Named as one of Matlala's apparent funders
Evidence leaders pointed to Carrim and Hangwani Maumela as funders behind Matlala's tender.
The commission's evidence leaders told the inquiry that Suleiman Carrim and businessman Hangwani (Morgan) Maumela appeared to be the funders behind Vusimuzi 'Cat' Matlala, whose company Medicare24 scored a roughly R360 million SAPS health-services contract. An infographic led in evidence traced payments from Medicare24 to Tamiz Investments and onward to Carrim and North West businessman Brown Mogotsi, among others.
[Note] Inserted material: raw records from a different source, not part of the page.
import Mathlib
import Summits.NavierStokesRegularity.NavierStokesRegularity.Theorems.EulerZoomLiouvillePowerGaugeEulerLiouvilleBirthDefsTwo
import HarnessLib

/-!
# Crux `EulerZoomLiouville.PowerGaugeEulerLiouville` (stmt-NavierStokesRegularity-19832): the binder predicates of the
# LEAD skeleton, part 3 of 3 (`IsHelicalTubePast` … `IsWeakConfinedCurl`)

Continuation of `…BirthDefsTwo` (same namespace `…Theorems.PowerGaugeEulerLiouville.Birth`): lines 628–924 of the LEAD skeleton
`Cruxes/PowerGaugeEulerLiouville/Lines/birth.lean` v115 (commit 97807a79e132), VERBATIM.  Importing THIS module gives all 52 predicates.
Credits / senses: the LEAD's `CENSUS-19832-vNN.md`.

WHAT THIS IS NOT: not NS, not E — DEFINITIONS ONLY; the crux 19832 stays OPEN.
-/

noncomputable section

open MeasureTheory Set Filter Topology Metric
open scoped ENNReal NNReal ContDiff

-- flat `Theorems/<Route><Decl>…` files of one crux share the namespace of the crux (tree convention)
set_option linter.dupNamespace false

namespace Summit.NavierStokesRegularity.NavierStokesRegularity.Theorems.PowerGaugeEulerLiouville.Birth

/-- HELICAL TUBE IN A DRIFTING PAST (v52/v59; line `helicity-tube` of ns-idea-11 g4; ns-ezl-w5 g0 `HelicityTube.…_free`, ns-sfl-p1 g4 p636392): classical Euler on `(−∞,0)`,
drift `‖u(τ,x)‖ ≤ M(−τ)^{−κ}` for `τ < T₁ ≤ 0`, `(1−3ρ)/(2−3ρ) < κ < 1`, and at some `τ < T₁` a smooth cut-off adapted to the vorticity with NON-ZERO partial helicity
(Moffatt invariance p628643 vs the gauges' zero-helicity law p627972). -/
@[reducible] def IsHelicalTubePast (ρ : ℝ) (u : ℝ → E3 → E3) (p : ℝ → E3 → ℝ) : Prop :=
  ∃ T₁ M κ : ℝ,
    (Literature.Analysis.FluidPDE.IsClassicalEulerSolutionOn (Set.Iio 0) 0 u p ∧ T₁ ≤ 0 ∧ 0 ≤ M ∧ κ < 1 ∧
        (∀ τ : ℝ, τ < T₁ → ∀ x : E3, ‖u τ x‖ ≤ M * (-τ) ^ (-κ))) ∧
      (1 - 3 * ρ) / (2 - 3 * ρ) < κ ∧
      ∃ τ : ℝ, τ < T₁ ∧ ∃ (χ : E3 → ℝ) (R : ℝ), 0 < R ∧
        (ContDiff ℝ ∞ χ ∧ (∀ x : E3, |χ x| ≤ 1) ∧ (∀ x : E3, R ≤ ‖x‖ → χ x = 0) ∧
            ∀ x : E3, fderiv ℝ χ x (Literature.Analysis.FluidPDE.curl (u τ) x) = 0) ∧
          (∫ x, χ x * inner ℝ (u τ x) (Literature.Analysis.FluidPDE.curl (u τ) x)) ≠ 0

/-- CHIRAL TUBE PAST (ρ-free, ENVELOPE-free; line `chiral_anchor` of ns-idea-11 g10, its `IsChiralTubePast` VERBATIM with `IsTubeDatum`/`tubeHelicity` unfolded): classical Euler
on the open past, an anchor time `t₀ < 0` before which the velocity is bounded on every slab `[t₁,t₀] × ℝ³`, and a tube datum of the slice `u t₀` (a smooth cut-off `χ`, `|χ| ≤ 1`,
supported in `B(0,R)`, constant along the vorticity) with NON-ZERO weighted helicity.  ⊇ `IsHelicalTubePast ρ u p` for every ρ, κ < 1. -/
@[reducible] def IsChiralTubePast (u : ℝ → E3 → E3) (p : ℝ → E3 → ℝ) : Prop :=
  Literature.Analysis.FluidPDE.IsClassicalEulerSolutionOn (Set.Iio 0) 0 u p ∧
    ∃ t₀ : ℝ, t₀ < 0 ∧
      (∀ t₁ : ℝ, t₁ < t₀ → ∃ B : ℝ, ∀ r ∈ Set.Icc t₁ t₀, ∀ x : E3, ‖u r x‖ ≤ B) ∧
      ∃ (χ : E3 → ℝ) (R : ℝ), 0 < R ∧
        (ContDiff ℝ ∞ χ ∧ (∀ x : E3, |χ x| ≤ 1) ∧ (∀ x : E3, R ≤ ‖x‖ → χ x = 0) ∧
          ∀ x : E3, fderiv ℝ χ x (Literature.Analysis.FluidPDE.curl (u t₀) x) = 0) ∧
        (∫ x, χ x * inner ℝ (u t₀ x) (Literature.Analysis.FluidPDE.curl (u t₀) x)) ≠ 0

/-- STRETCHING-BUDGETED member — senses/credits: CENSUS-19832-vNN.md. -/
@[reducible] def IsStretchingBudgeted (ρ : ℝ) (u : ℝ → E3 → E3) (p : ℝ → E3 → ℝ) : Prop :=
  ∃ T₁ M κ K : ℝ, ∃ Λ : ℝ → ℝ,
    (Literature.Analysis.FluidPDE.IsClassicalEulerSolutionOn (Set.Iio 0) 0 u p ∧ T₁ ≤ 0 ∧ 0 ≤ M ∧ κ < 1 ∧
        (∀ τ : ℝ, τ < T₁ → ∀ x : E3, ‖u τ x‖ ≤ M * (-τ) ^ (-κ))) ∧
      0 ≤ K ∧ K < min ((1 + ρ) / 4) ((κ + ρ - κ * ρ) / 2) ∧
      (MeasureTheory.IntegrableOn Λ (Set.Iio T₁) ∧ (∀ τ : ℝ, 0 ≤ Λ τ) ∧
        ∀ τ : ℝ, τ < T₁ → ∀ x : E3,
          inner ℝ (fderiv ℝ (u τ) x (Literature.Analysis.FluidPDE.curl (u τ) x)) (Literature.Analysis.FluidPDE.curl (u τ) x) ≤ (K / (-τ) + Λ τ) * ‖Literature.Analysis.FluidPDE.curl (u τ) x‖ ^ 2)

/-- ANCHORED-BUDGETED member (v52/v56 REV3 clause-free; line `anchored-budget` of ns-idea-11 g4; `AnchoredBudget.anchoredBudgeted_ae_eq_zero_rev3` p632310, ns-sfl-p1 g4 / ns-ezl-w2 g2) — senses/credits: CENSUS-19832-vNN.md. -/
@[reducible] def IsAnchoredBudgeted (ρ : ℝ) (u : ℝ → E3 → E3) (p : ℝ → E3 → ℝ) : Prop :=
  ∃ (T₁ K : ℝ) (Λ : ℝ → ℝ),
    (Literature.Analysis.FluidPDE.IsClassicalEulerSolutionOn (Set.Iio 0) 0 u p ∧ T₁ ≤ 0) ∧
      0 ≤ K ∧ K < ρ / (1 + ρ) ∧
      (MeasureTheory.IntegrableOn Λ (Set.Iio T₁) ∧ (∀ τ : ℝ, 0 ≤ Λ τ) ∧
        ∀ τ : ℝ, τ < T₁ → ∀ x : E3,
          inner ℝ (fderiv ℝ (u τ) x (Literature.Analysis.FluidPDE.curl (u τ) x)) (Literature.Analysis.FluidPDE.curl (u τ) x) ≤ (K / (-τ) + Λ τ) * ‖Literature.Analysis.FluidPDE.curl (u τ) x‖ ^ 2)

/-- CLASSICAL flow with CONFINED COMPACT VORTICITY (v37; line `vortex-volume` of ns-idea-11 g0; filler ns-ezl-w1 g0 `CompactVortex.ae_eq_zero_of_gauge_of_confinedVortex`):
classical Euler on the open past, vorticity slices supported in `B(0, κ(1+|τ|)^β)`, `κ > 0`, `β ≥ 0`, `β(1−ρ) < 1` (`β = 1`: bounded carrier; `β = 1/(2+ρ)`: self-similar spreading). -/
@[reducible] def IsConfinedVortex (ρ : ℝ) (u : ℝ → E3 → E3) (p : ℝ → E3 → ℝ) : Prop :=
  Literature.Analysis.FluidPDE.IsClassicalEulerSolutionOn (Set.Iio 0) 0 u p ∧
    ∃ κ β : ℝ, 0 < κ ∧ 0 ≤ β ∧ β * (1 - ρ) < 1 ∧
      ∀ τ : ℝ, τ < 0 → Function.support (Literature.Analysis.FluidPDE.curl (u τ)) ⊆ Metric.ball (0 : E3) (κ * (1 + |τ|) ^ β)

/-- FADING TAME PAST, four landed senses (v37–v58; ns-ezl-w7 g0 p628272/p635832/p635104, ns-cas-k2 g0): (1) exponentially fading tame classical past; (2) algebraically fading
tame past `‖u‖ ≤ M(T₀−s)^{−m}`, `m > 1`; (3) steep-vorticity fading past; (4) tame negative-rate discrete clocks about a time `T` with one factor `μ > 1`. -/
@[reducible] def IsFadingTamePast (u : ℝ → E3 → E3) (p : ℝ → E3 → ℝ) : Prop :=
  (∃ (T₁ c M C ε : ℝ) (x₀ : E3), T₁ ≤ 0 ∧ 0 < c ∧ 0 < ε ∧ Literature.Analysis.FluidPDE.IsClassicalEulerSolutionOn (Set.Iio T₁) 0 u p ∧
      (∀ s : ℝ, s < T₁ → ∀ y : E3, ‖u s y‖ ≤ M * Real.exp (c * s)) ∧
      (∀ s : ℝ, s < T₁ → ∀ y : E3, ‖fderiv ℝ (u s) y‖ ≤ C * (1 + Real.exp (-(c * s)) * ‖y - x₀‖) ^ (-ε))) ∨
    (∃ (T₁ T₀ M m K : ℝ) (x₀ : E3), T₁ ≤ 0 ∧ T₁ ≤ T₀ ∧ 1 < m ∧
      Literature.Analysis.FluidPDE.IsClassicalEulerSolutionOn (Set.Iio T₁) 0 u p ∧
      (∀ s : ℝ, s < T₁ → ∀ y : E3, ‖u s y‖ ≤ M * (T₀ - s) ^ (-m)) ∧
      (∀ s : ℝ, s < T₁ → ∀ y : E3, ‖fderiv ℝ (u s) y‖ ≤ K) ∧
      (∀ δ : ℝ, 0 < δ → ∃ D k : ℝ, 1 < k ∧ ∀ s : ℝ, s < T₁ → ∀ y : E3, δ ≤ ‖y - x₀‖ → ‖fderiv ℝ (u s) y‖ ≤ D * (T₀ - s) ^ (-k))) ∨
    (∃ T₁ c M C D k : ℝ, T₁ ≤ 0 ∧ 0 < c ∧ C < k * c ∧ Literature.Analysis.FluidPDE.IsClassicalEulerSolutionOn (Set.Iio T₁) 0 u p ∧
      (∀ s : ℝ, s < T₁ → ∀ y : E3, ‖u s y‖ ≤ M * Real.exp (c * s)) ∧
      (∀ s : ℝ, s < T₁ → ∀ y : E3, ‖fderiv ℝ (u s) y‖ ≤ C) ∧
      (∀ s : ℝ, s < T₁ → ∀ y : E3, ‖Literature.Analysis.FluidPDE.curl (u s) y‖ ≤ D * (1 + Real.exp (-(c * s)) * ‖y‖) ^ (-k))) ∨
    (∃ T₁ T μ g B : ℝ, T₁ ≤ 0 ∧ T₁ ≤ T ∧ Literature.Analysis.FluidPDE.IsClassicalEulerSolutionOn (Set.Iio T₁) 0 u p ∧ 1 < μ ∧ g < 0 ∧
      (∀ τ : ℝ, τ < T₁ → ∀ x : E3, u τ x = μ ^ (1 - g) • u (T - μ * (T - τ)) (μ ^ g • x)) ∧
      (∀ τ : ℝ, T - μ * (T - T₁ + 1) ≤ τ → τ < T₁ → ∀ y : E3, ‖u τ y‖ ≤ B) ∧
      (∃ C q : ℝ, 0 < q ∧ ∀ τ : ℝ, T - μ * (T - T₁ + 1) ≤ τ → τ < T₁ → ∀ y : E3, ‖fderiv ℝ (u τ) y‖ ≤ C * (1 + ‖y‖) ^ (-q)))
These are untested allegations.
'Mogotsi and Matlala played me'
He testified he lost millions loaned towards the risky R360m tender deal.
Carrim testified that he was deceived into pouring money into the tender deal, telling the commission that Brown Mogotsi and Matlala 'played' him - loaning Matlala around R10 million and losing roughly R8.4 million. Mogotsi denies wrongdoing. The account is contested and untested.
The 'two police ministers' remark
He told the commission it was not possible he was close to two police ministers.
In his evidence Carrim said 'it's not possible that I'm close to two police ministers'. The remark is read against the timeline that Senzo Mchunu only took office as police minister on 3 July 2024, while the SAPS contract dates to the earlier tenure of former minister Bheki Cele. The nature of any such relationships was not unpacked before his testimony stalled.
Repeated postponements on ill health
His part-heard testimony has been delayed again and again by medical claims.
After his 9-10 March 2026 appearance, Carrim's continuation was repeatedly postponed: he was hospitalised after collapsing at a Sandton gym in April, reported to have spent time in ICU, and filed sick notes to delay further sittings - withdrawing again in late June 2026 citing ill health. Evidence leaders expressed frustration that his testimony 'raised more questions than answers'. He is presumed innocent; the commission has flagged the pattern of medical postponements.